Here is the optimal way to do this, which achieves $k=2$. Start with the ordinary bipartition of $T$. Suppose that in this bipartition $|A|>|B|$.
In this case, set aside all the leaves (degree $1$ vertices) of $T$ that are in $A$; let $A'$ be the set of all non-leaves. We show that there's a matching between $A'$ and $B$ that saturates $A'$: a set of edges of $T$ that include every vertex of $A'$ exactly once, and every vertex of $B$ at most once.
To find the matching, let $u \in A'$ be an arbitrary vertex. Each other vertex $v \in A'$ has at least two neighbors, only one of which lies on the path from $u$ to $v$; pick one that does not lie on that path, and match it to $v$. (We can match $u$ with any neighbor we like.) Two vertices $v_1, v_2 \in A'$ cannot be matched to the same vertex $w \in B$; if so, then there are two paths from $u$ to $w$ (one through $v_1$ and one through $v_2$) which contradicts the definition of a tree. So no vertex of $B$ is used multiple times, and we've found a matching from $A'$ to $B$.

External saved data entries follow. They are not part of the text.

import Literature.MathematicalPhysics.QuantumLattice.VariationalPrincipleBogoliubovInequality
import Literature.MathematicalPhysics.QuantumLattice.PeriodicVariationalEquilibria
import HarnessLib

/-!
# The local KMS rows, stationarity and Bogoliubov's inequality for every PERIODIC equilibrium state of an even finite-range
# translation-covariant lattice-fermion interaction on `ℤ^d`

Topic `Literature/MathematicalPhysics/QuantumLattice` (family `hubbard`; the `q`-periodic twin of `VariationalPrincipleLocalKMSRows`
and `VariationalPrincipleBogoliubovInequality`, for the periodic equilibrium states `InfVolFermionState.IsPerVarEquilibrium` of
`PeriodicVariationalEquilibria` — the states in which staggered / striped / pair-density-wave order of period `q` would live).

**Araki–Moriya, Rev. Math. Phys. 15 (2003) 93, Theorem 12.11** (variational principle ⇒ dKMS) is stated for translation-invariant
solutions of the variational principle; Israel (*Convexity in the Theory of Lattice Gases*, Thm. I.2.4 and §II.3) and Bratteli–Robinson
(Thm. 6.2.42) record that the same implication holds for the PERIODIC solutions of the periodic variational principle
`s̄(ω) − β ē_q(ω) = P_q(β,Ψ)` (a `q`-periodic system is a translation-invariant system over the superlattice `⊕_i (q_i+1)ℤ` with a larger
one-cell algebra). This file PROVES it in the tree's formalism, for every Hermitian, even, translation-covariant `Ψ` of finite range `R`
on `ℤ^d` (`d ≥ 1`), every `β ≥ 0`, every period vector `q` and every `ω` with `ω.IsPerVarEquilibrium β q Ψ R`
(`ω` `q`-periodic and `s̄(ω) − β ē_q(ω) = P_q(β,Ψ,R)`; by `PeriodicGibbsVariationalPrinciple`, `P_q = P_free` for translation-covariant `Ψ`):

* §3 **the perturbation principle** `IsPerVarEquilibrium.re_expect_nonneg_of_gibbs_perturbation(_const)`: `Re ω(X) ≥ 0` for every even
  Hermitian local `X` whose SUPERLATTICE translates are controlled to first order in the perturbed box Gibbs states (the engine of
  `VariationalPrincipleLocalKMSRows` §5 with the `m^d` unit translates replaced by `k^d` superlattice translates in an aligned box
  `[0,(k+w₀)N)^d`, `N = Π_i(q_i+1)`; ratio `k^d/((k+w₀)N)^d → N^{-d} > 0`);
* §4 the rows: **`(C-2)`** `IsPerVarEquilibrium.re_expect_eebRow_nonneg` (`0 ≤ Re ω(βÃᴴ[H_{Λ'},Ã] − sÃᴴÃ + qÃÃᴴ)`, `e^{s−1} ≤ q`),
  **`(C-1)`** `IsPerVarEquilibrium.im_expect_conjTranspose_mul_commutator_eq_zero` (`β ≥ 0`; at `β = 0` through
  `IsPeriodic.expect_eq_trace_div_of_entropy_max`: a periodic state of entropy density `2 log 2` is tracial on every aligned box),
  **STATIONARITY** `IsPerVarEquilibrium.expect_commutator_localHamiltonian_eq_zero` (`ω(H_{Λ'}Ã − ÃH_{Λ'}) = 0` for every local `A`);
* §5 **BOGOLIUBOV'S INEQUALITY** `IsPerVarEquilibrium.bogoliubovRow_nonneg` / `IsPerVarEquilibrium.bogoliubov_inequality`
  (`‖ω(C̃Ã − ÃC̃)‖² ≤ ½β Re ω(ÃÃᴴ + ÃᴴÃ) Re ω(C̃ᴴ[H_{Λ'},C̃] − [H_{Λ'},C̃]C̃ᴴ)`), the input of the Mermin–Wagner criterion
  for periodic equilibrium states.

Consistency: a translation-invariant equilibrium state is a `q`-periodic equilibrium state for every `q`
(`IsVarEquilibrium.isPerVarEquilibrium`, `PeriodicPressureSuperlatticeIndependence`), so these rows contain those of
`VariationalPrincipleLocalKMSRows` §8; conversely they are NEW for the genuinely periodic equilibria (staggered / striped / density-wave
candidates: `PeriodicVariationalEquilibria`, `PeriodicSublatticeAndStaggeredTerms`), whose cell average
(`IsPerVarEquilibrium.cellAverage_isVarEquilibrium`) forgets every staggered one-point function.

Everything is PROVED (standard axioms); no definition, no named fact. The interaction is kept translation-COVARIANT (only the state is
periodic): this is what the applications need (Hubbard-type models; the competing orders are properties of the state), and it keeps the
locality identity `[H_{[0,n)^d}, Γ(τ_u)Ã] = Γ(τ_u)[H_{Λ'},Ã]` of `VariationalPrincipleLocalKMSRows` §4 available for every offset `u`.
-- TODO(general form): `q`-periodic `Ψ` (superlattice-covariant potentials), Araki–Moriya §8 / Israel §II.3.

## The proof

Identical to `VariationalPrincipleLocalKMSRows` (perturb the interaction by a sum of translates of `X`, Peierls–Bogoliubov to second
order, Gibbs' variational inequality for the box marginal of `ω`, divide by the volume), with three changes: (i) the translates are the
`k^d` SUPERLATTICE translates `Γ(τ_{ℓ(z)+v})X`, `ℓ(z) = ((q_i+1)z_i)_i`, `z ∈ [0,k)^d`, placed in the aligned box `[0,(k+w₀)N)^d`
(`Λ' + v ⊆ [0,w₀N)^d`, `v` itself a superlattice vector), on each of which the periodic `ω` takes the value `ω(X)`
(`IsPeriodic.shift_superlatVec`); (ii) the entropy and the energy of aligned boxes are `s̄(ω)·vol + o(vol)`
(`IsPeriodic.tendsto_boxEntropyDensity_mul`) and `ē_q(ω)·vol + O(collar)` (`IsPeriodic.abs_pow_mul_cellMeanEnergy_sub_le`);
(iii) the density of translates is `k^d/((k+w₀)N)^d → N^{-d}`, still positive. The first-order (graded-locality) control of the
translates is proved here for an ARBITRARY finite family of offsets (§2), which both engines could share.

## Mathlib / tree search

Reused: `VariationalPrincipleLocalKMSRows` (§1 matrix rows `Matrix.IsHermitian.re_gibbsState_eebRow_perturb_ge`,
`…abs_im_gibbsState_commutator_perturb_le`, `…log_partitionFn_add_smul_sum_le`; §2 `apply_evenHermPart_eq`, `isHermitian_evenHermPart`,
`parityAut_evenHermPart`, `fermionEmbed_evenHermPart`, `gibbsState_parityAut_of_parityAut_eq`; §3 `shiftSet_add_subset_halfOpenBox`,
`card_filter_translates_meeting_le`; §4 `fermionEmbed_shiftEmb_trans_incl(_fermionEmbed_incl)`, `commute_fermionEmbed_shiftEmb_trans_incl_of_disjoint`,
`norm_commutator_fermionEmbed_le`, `FermionInteraction.localHamiltonian_halfOpenBox_commutator_translate`; §7
`Matrix.trace_mul_eq_of_vonNeumannEntropy_eq_log_card`, `FermionInteraction.freePressure_zero`; `InfVolFermionState.expect_commutator_eq_zero_of_localDKMS`),
`VariationalPrincipleBogoliubovInequality` (`Matrix.IsHermitian.re_gibbsState_bogoliubovRow_perturb_ge`), the periodic formalism
(`superlatVec`, `IsPeriodic.shift_superlatVec`, `IsPeriodic.isEven`, `IsPeriodic.tendsto_boxEntropyDensity_mul`,
`IsPeriodic.entropyDensitySup_le_boxEntropyDensity`, `IsPeriodic.abs_pow_mul_cellMeanEnergy_sub_le`, `FermionInteraction.cellSiteNorm`,
`FermionInteraction.perVarPressure_eq_freePressure`, `InfVolFermionState.dvd_prod_succ`, `IsPerVarEquilibrium`), `FermionInteraction.tendsto_freePressure`,
`FermionInteraction.tendsto_collar_div_pow`, `Matrix.IsHermitian.vonNeumannEntropy_sub_mul_le_log_partitionFn`.

## References

* H. Araki, H. Moriya, *Equilibrium statistical mechanics of fermion lattice systems*, Rev. Math. Phys. 15 (2003) 93–198, Theorem 12.11,
  Def. 6.3, §8 (periodic potentials). [cite: ArakiMoriya2003, Theorem 12.11]
* R. B. Israel, *Convexity in the Theory of Lattice Gases* (1979), Thm. I.2.4, §II.3 (periodic states and tangent functionals).
  [cite: Israel1979, Thm. I.2.4]
* O. Bratteli, D. W. Robinson, *OAQSM 2* (1997), Thm. 6.2.40 / 6.2.42. [cite: BratteliRobinsonII1997, Thm. 6.2.40]
* F. J. Dyson, E. H. Lieb, B. Simon, J. Stat. Phys. 18 (1978) 335, §2 eq. (28) (Bogoliubov's inequality). [cite: DLS1978, §2 eq. (28)]
* A. Klein, L. J. Landau, D. S. Shucker, J. Stat. Phys. 26 (1981) 505 (Mermin–Wagner for KMS states via Bogoliubov's inequality).
  [cite: KleinLandauShucker1981]
* M. Fannes, A. Verbeure, J. Math. Phys. 19 (1978) 558. [cite: FannesVerbeure1978]
-/

noncomputable section

open scoped ComplexOrder BigOperators Matrix.Norms.L2Operator
open Finset Literature.InformationTheory.Entropy

namespace Literature.MathematicalPhysics.QuantumLattice

open Matrix Literature.Probability.LatticeModels ThermodynamicLimit
open _root_.Filter
open scoped _root_.Topology

variable {d : ℕ}

/-! ### §1 Superlattice geometry: aligned placements and superlattice translates inside aligned boxes -/

/-- `z ↦ ℓ(z) = ((q_i+1) z_i)_i` is injective. [cite: ArakiMoriya2003, §4.1] -/
theorem superlatVec_injective (q : Fin d → ℕ) : Function.Injective (superlatVec q) := by
  intro z z' h
  funext i
  have hi := congrFun h i
  rw [superlatVec_apply, superlatVec_apply] at hi
  have hq : ((q i : ℤ) + 1) ≠ 0 := by positivity
  exact mul_right_cancel₀ hq hi

/-- **Superlattice points of an index box lie in the scaled box**: `z ∈ [0,k)^d`, `(q_i+1) ∣ N`, `N ≥ 1` ⇒ `ℓ(z) ∈ [0,kN)^d`.
[cite: ArakiMoriya2003, §4.1] -/
theorem superlatVec_mem_halfOpenBox {q : Fin d → ℕ} {N : ℕ} (hN : 1 ≤ N) (hNq : ∀ i, (q i + 1) ∣ N) {k : ℕ} {z : Site d}
    (hz : z ∈ halfOpenBox d k) : superlatVec q z ∈ halfOpenBox d (k * N) := by
  rw [mem_halfOpenBox] at hz ⊢
  intro i
  obtain ⟨h0, hk⟩ := hz i
  have hqN : q i + 1 ≤ N := Nat.le_of_dvd (by omega) (hNq i)
  have hqN' : ((q i : ℤ) + 1) ≤ (N : ℤ) := by exact_mod_cast hqN
  rw [superlatVec_apply]
  refine ⟨mul_nonneg h0 (by positivity), ?_⟩
  have h1 : z i + 1 ≤ (k : ℤ) := hk
  push_cast
  nlinarith

/-- **Aligned placement**: every finite region fits, after translation by a SUPERLATTICE vector, in an aligned box:
`Λ + ℓ(z₀) ⊆ [0, w₀N)^d`. [cite: FriedliVelenik2017, §3.2] -/
theorem exists_superlatVec_shiftSet_subset_halfOpenBox (q : Fin d → ℕ) {N : ℕ} (hN : 1 ≤ N) (Λ : Finset (Site d)) :
    ∃ (z₀ : Fin d → ℤ) (w₀ : ℕ), shiftSet (superlatVec q z₀) Λ ⊆ halfOpenBox d (w₀ * N) := by
  classical
  obtain ⟨B, hB⟩ : ∃ B : ℕ, ∀ x ∈ Λ, ∀ i, (x i).natAbs ≤ B := by
    refine ⟨Λ.sup fun x => Finset.univ.sup fun i => (x i).natAbs, fun x hx i => ?_⟩
    exact (Finset.le_sup (f := fun i => (x i).natAbs) (Finset.mem_univ i)).trans
      (Finset.le_sup (f := fun x => Finset.univ.sup fun i => (x i).natAbs) hx)
  obtain ⟨Q, hQ⟩ : ∃ Q : ℕ, ∀ i, q i ≤ Q := ⟨Finset.univ.sup q, fun i => Finset.le_sup (Finset.mem_univ i)⟩
  refine ⟨fun _ => (B : ℤ), B * (Q + 2) + 1, fun y hy => ?_⟩
  rw [mem_shiftSet] at hy
  rw [mem_halfOpenBox]
  intro i
  have h := hB _ hy i
  rw [Pi.sub_apply, superlatVec_apply] at h
  have h2 : |y i - (B : ℤ) * ((q i : ℤ) + 1)| ≤ (B : ℤ) := by
    rw [← Int.natCast_natAbs]; exact_mod_cast h
  obtain ⟨h3, h4⟩ := abs_le.1 h2
  have hqi : (q i : ℤ) ≤ Q := by exact_mod_cast hQ i
  have hN1 : (1 : ℤ) ≤ N := by exact_mod_cast hN
  have hB0 : (0 : ℤ) ≤ B := Int.natCast_nonneg B
  have hq0 : (0 : ℤ) ≤ q i := Int.natCast_nonneg (q i)
  constructor
  · nlinarith
  · push_cast
    have h5 : y i ≤ (B : ℤ) * ((Q : ℤ) + 2) := by nlinarith
    have h6 : ((B : ℤ) * ((Q : ℤ) + 2) + 1) * 1 ≤ ((B : ℤ) * ((Q : ℤ) + 2) + 1) * (N : ℤ) :=
      mul_le_mul_of_nonneg_left hN1 (by positivity)
    linarith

(Exercise: this step could also have been done using Hall's theorem!)
In particular, this means that $|A'| \le |B|$. Since $|A| > |B|$, we know that the difference $|B|-|A|$ is at most the number of leaves in $A$.
Now move leaves from $A$ to $B$ one at a time until $|A|=|B|$. When we move a leaf $u$ from $A$ to $B$, we need to connect it back to the tree; to do this, let $v$ be $u$'s only neighbor ($v \in B$) and let $w$ be any non-leaf neighbor of $v$ ($w \in A$). Add the length-$2$ edge $uw$; now the graph is connected again.
This works for all trees except a star: a tree in which all vertices except one are leaves. In this case, the last step fails because the vertex $v$ has no non-leaf neighbors. But in the star, all distances are at most $2$, so any way we decide to balance it will work.